INSTRUCTIONS FOR THE TASK: From the entries below, return only the lines starting at the one that contains "(hgap : ∀ k, ∀" and ending at the one that contains "(hθ0 : ∀ k, 0 ≤ θ k) (hθ1 : ∀ k, θ k < 1)", exactly as they stand.

MATERIAL FOR THIS EXERCISE Start Marker

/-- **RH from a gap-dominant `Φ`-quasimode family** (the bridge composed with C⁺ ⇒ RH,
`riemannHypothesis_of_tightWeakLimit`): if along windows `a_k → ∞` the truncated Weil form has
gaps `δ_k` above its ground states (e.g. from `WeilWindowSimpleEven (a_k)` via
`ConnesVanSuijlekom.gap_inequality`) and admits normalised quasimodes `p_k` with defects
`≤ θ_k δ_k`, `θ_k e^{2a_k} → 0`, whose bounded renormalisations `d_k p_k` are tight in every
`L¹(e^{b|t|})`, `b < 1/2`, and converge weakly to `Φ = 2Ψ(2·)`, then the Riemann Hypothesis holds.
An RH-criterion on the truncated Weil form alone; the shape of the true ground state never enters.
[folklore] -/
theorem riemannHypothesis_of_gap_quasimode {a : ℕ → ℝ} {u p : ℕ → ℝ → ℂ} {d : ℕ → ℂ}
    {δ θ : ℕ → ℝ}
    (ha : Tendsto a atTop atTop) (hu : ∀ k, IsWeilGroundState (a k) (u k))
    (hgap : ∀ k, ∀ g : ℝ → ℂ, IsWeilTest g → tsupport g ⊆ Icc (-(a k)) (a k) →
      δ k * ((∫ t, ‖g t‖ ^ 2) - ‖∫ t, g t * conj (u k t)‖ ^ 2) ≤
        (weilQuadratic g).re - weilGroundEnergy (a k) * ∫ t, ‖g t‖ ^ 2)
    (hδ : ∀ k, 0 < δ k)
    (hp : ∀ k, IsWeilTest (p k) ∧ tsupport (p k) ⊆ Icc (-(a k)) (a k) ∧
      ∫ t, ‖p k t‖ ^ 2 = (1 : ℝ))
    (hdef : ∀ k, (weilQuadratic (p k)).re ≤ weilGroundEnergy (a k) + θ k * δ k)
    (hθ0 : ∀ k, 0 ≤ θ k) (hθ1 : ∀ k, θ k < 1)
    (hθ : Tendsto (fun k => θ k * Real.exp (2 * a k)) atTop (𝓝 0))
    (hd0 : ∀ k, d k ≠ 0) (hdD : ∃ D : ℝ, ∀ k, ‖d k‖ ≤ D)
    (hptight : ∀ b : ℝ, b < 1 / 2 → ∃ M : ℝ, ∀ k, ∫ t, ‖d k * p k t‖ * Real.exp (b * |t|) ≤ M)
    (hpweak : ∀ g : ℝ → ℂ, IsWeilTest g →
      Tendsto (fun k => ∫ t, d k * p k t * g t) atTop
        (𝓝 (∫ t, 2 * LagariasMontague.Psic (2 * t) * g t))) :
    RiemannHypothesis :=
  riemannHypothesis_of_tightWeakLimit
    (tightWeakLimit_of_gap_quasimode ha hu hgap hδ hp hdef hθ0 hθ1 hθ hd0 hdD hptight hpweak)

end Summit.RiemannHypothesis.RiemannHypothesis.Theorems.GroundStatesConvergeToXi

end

MATERIAL FOR THIS EXERCISE End Marker
MATERIAL FOR THIS EXERCISE Start Marker

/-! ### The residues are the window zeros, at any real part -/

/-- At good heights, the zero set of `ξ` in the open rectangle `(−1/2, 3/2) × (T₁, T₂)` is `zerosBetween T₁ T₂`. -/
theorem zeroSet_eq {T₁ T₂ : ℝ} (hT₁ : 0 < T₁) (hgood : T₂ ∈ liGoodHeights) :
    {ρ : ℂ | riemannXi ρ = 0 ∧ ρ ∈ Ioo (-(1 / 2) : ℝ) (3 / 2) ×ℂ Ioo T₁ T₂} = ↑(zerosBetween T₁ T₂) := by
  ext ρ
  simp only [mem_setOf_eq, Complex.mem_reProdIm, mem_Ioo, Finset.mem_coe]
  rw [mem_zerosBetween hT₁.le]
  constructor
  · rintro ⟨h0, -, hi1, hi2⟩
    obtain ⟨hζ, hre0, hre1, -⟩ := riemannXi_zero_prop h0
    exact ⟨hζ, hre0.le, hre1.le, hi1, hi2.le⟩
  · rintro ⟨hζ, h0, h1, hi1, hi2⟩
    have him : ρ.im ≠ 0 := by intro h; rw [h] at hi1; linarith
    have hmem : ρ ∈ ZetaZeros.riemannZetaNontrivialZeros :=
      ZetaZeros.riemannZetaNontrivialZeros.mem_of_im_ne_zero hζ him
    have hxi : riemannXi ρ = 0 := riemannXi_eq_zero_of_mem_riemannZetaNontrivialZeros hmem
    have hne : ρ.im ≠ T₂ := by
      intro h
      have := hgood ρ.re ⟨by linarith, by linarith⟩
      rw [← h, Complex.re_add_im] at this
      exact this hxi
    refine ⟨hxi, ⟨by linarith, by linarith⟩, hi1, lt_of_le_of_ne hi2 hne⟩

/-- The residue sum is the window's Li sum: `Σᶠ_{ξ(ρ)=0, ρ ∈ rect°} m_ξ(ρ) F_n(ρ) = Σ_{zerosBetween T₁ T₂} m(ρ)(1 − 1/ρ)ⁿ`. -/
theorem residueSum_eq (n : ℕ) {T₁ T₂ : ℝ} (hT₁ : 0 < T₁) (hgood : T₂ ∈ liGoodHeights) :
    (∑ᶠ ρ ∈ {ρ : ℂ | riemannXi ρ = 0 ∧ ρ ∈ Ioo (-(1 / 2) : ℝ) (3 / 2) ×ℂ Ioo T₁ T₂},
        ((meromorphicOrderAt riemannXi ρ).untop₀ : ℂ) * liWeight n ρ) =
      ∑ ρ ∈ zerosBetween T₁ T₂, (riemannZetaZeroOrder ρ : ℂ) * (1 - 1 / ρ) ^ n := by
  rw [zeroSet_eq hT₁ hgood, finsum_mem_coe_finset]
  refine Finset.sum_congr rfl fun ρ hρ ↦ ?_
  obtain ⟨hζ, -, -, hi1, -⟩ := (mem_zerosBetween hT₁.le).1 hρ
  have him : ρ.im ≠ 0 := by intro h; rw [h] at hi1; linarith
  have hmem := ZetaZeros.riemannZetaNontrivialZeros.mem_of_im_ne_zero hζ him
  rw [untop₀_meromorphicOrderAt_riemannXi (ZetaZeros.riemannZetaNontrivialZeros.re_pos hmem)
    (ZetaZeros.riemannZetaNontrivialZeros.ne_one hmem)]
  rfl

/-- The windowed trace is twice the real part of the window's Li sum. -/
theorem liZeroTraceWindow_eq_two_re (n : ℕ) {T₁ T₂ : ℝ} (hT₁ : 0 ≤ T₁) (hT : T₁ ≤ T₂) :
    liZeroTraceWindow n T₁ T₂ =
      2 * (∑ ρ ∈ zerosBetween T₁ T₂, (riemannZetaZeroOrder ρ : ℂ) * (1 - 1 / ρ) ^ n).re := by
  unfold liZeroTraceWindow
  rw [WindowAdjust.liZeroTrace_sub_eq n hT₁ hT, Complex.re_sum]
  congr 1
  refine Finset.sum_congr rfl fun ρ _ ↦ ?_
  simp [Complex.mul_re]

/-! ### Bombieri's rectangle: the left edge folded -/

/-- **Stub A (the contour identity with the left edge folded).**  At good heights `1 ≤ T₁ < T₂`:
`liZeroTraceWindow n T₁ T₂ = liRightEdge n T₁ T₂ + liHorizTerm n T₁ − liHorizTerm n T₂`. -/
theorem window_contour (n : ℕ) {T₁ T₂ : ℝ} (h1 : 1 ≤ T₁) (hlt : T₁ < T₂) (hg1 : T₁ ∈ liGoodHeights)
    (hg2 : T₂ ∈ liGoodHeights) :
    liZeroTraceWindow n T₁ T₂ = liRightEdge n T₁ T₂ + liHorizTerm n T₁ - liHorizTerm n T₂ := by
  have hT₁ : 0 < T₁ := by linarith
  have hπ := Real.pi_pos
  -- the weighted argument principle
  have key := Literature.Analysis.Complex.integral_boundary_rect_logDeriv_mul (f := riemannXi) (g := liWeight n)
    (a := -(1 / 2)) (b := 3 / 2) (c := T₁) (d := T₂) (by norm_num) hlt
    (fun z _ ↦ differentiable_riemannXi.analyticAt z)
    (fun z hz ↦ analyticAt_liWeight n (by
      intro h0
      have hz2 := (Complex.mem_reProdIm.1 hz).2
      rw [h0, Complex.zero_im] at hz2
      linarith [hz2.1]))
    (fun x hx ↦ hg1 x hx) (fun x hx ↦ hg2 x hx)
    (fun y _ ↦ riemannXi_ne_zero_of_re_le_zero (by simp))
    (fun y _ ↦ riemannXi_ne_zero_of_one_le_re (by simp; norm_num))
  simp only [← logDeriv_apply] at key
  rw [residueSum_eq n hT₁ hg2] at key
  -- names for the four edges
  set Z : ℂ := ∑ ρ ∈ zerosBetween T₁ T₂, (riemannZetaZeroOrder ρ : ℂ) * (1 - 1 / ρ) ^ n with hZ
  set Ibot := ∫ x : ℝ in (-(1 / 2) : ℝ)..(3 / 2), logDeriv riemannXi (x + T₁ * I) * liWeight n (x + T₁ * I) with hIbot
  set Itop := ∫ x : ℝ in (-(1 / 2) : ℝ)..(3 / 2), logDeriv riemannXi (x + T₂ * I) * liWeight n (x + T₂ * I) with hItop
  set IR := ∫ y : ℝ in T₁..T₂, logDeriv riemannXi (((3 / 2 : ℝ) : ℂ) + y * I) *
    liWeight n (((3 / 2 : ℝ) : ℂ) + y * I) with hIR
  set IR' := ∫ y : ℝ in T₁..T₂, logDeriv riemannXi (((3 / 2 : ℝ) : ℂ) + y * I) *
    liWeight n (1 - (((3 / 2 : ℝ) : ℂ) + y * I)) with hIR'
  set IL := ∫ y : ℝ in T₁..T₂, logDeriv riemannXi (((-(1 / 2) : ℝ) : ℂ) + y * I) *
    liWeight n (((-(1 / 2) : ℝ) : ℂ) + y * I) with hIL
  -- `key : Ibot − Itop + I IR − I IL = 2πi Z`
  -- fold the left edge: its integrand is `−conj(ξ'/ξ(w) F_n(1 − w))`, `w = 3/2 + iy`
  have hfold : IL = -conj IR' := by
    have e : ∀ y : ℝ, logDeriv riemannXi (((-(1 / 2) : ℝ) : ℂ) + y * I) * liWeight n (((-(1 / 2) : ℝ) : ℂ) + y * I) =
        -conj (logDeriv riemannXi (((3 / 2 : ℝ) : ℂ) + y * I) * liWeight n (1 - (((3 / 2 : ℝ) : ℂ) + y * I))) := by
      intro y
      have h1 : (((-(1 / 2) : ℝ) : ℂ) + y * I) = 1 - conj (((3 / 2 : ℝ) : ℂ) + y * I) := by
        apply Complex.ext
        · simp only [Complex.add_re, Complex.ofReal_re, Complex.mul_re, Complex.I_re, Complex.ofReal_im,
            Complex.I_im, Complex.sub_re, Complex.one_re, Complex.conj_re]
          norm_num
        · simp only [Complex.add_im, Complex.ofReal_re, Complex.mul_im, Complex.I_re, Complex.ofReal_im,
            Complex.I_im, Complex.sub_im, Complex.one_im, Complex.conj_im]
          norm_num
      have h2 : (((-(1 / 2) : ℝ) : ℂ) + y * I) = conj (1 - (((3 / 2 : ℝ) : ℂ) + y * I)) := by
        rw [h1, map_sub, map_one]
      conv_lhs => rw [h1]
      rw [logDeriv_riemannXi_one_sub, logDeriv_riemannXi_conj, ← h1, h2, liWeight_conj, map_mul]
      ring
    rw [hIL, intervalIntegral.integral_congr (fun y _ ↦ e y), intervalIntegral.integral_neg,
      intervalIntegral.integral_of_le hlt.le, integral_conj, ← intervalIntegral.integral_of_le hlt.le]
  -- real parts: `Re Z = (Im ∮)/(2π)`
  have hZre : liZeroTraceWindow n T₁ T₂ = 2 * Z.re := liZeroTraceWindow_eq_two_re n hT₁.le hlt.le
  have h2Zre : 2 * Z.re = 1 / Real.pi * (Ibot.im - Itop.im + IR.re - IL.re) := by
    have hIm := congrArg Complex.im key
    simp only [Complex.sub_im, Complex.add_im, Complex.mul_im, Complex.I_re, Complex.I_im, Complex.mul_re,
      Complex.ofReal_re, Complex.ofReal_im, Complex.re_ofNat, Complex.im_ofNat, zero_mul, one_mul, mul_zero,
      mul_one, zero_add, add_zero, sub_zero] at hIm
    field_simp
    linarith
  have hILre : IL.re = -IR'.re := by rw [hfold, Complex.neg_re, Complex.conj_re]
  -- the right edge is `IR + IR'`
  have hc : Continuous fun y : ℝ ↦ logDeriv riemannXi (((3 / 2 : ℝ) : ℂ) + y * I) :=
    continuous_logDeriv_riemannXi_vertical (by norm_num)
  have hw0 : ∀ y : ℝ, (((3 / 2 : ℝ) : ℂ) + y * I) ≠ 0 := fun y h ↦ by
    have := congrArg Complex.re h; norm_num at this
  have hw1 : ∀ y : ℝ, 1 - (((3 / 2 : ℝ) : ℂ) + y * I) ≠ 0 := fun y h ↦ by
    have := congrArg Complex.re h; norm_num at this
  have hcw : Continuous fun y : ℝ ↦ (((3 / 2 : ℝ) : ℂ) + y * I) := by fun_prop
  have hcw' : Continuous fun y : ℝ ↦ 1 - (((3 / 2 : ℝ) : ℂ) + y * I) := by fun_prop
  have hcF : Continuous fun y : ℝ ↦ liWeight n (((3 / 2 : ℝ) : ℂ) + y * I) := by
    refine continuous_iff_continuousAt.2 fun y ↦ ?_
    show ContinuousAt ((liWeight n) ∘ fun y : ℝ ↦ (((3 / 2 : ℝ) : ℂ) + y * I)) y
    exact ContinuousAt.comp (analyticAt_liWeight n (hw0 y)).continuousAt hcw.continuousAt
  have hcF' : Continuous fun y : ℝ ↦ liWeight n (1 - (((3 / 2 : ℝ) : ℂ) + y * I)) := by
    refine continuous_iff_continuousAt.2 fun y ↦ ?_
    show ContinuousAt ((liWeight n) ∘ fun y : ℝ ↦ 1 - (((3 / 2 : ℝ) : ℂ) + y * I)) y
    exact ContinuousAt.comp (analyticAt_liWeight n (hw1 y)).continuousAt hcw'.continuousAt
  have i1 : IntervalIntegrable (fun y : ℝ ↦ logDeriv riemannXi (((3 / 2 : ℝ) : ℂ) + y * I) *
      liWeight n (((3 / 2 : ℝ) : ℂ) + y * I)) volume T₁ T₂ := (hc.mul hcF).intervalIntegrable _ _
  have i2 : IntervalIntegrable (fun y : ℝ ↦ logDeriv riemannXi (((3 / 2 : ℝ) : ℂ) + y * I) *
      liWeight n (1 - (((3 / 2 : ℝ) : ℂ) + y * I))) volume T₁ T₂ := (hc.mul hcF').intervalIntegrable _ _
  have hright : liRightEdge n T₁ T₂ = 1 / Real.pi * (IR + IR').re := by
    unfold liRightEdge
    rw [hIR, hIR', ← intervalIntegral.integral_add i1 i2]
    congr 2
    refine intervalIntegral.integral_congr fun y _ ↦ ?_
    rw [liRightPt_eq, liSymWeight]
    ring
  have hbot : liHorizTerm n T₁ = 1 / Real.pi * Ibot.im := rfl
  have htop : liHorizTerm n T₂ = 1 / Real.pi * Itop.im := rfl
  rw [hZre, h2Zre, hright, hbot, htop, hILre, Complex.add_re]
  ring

MATERIAL FOR THIS EXERCISE End Marker

RESPONSE:
    (hgap : ∀ k, ∀ g : ℝ → ℂ, IsWeilTest g → tsupport g ⊆ Icc (-(a k)) (a k) →
      δ k * ((∫ t, ‖g t‖ ^ 2) - ‖∫ t, g t * conj (u k t)‖ ^ 2) ≤
        (weilQuadratic g).re - weilGroundEnergy (a k) * ∫ t, ‖g t‖ ^ 2)
    (hδ : ∀ k, 0 < δ k)
    (hp : ∀ k, IsWeilTest (p k) ∧ tsupport (p k) ⊆ Icc (-(a k)) (a k) ∧
      ∫ t, ‖p k t‖ ^ 2 = (1 : ℝ))
    (hdef : ∀ k, (weilQuadratic (p k)).re ≤ weilGroundEnergy (a k) + θ k * δ k)
    (hθ0 : ∀ k, 0 ≤ θ k) (hθ1 : ∀ k, θ k < 1)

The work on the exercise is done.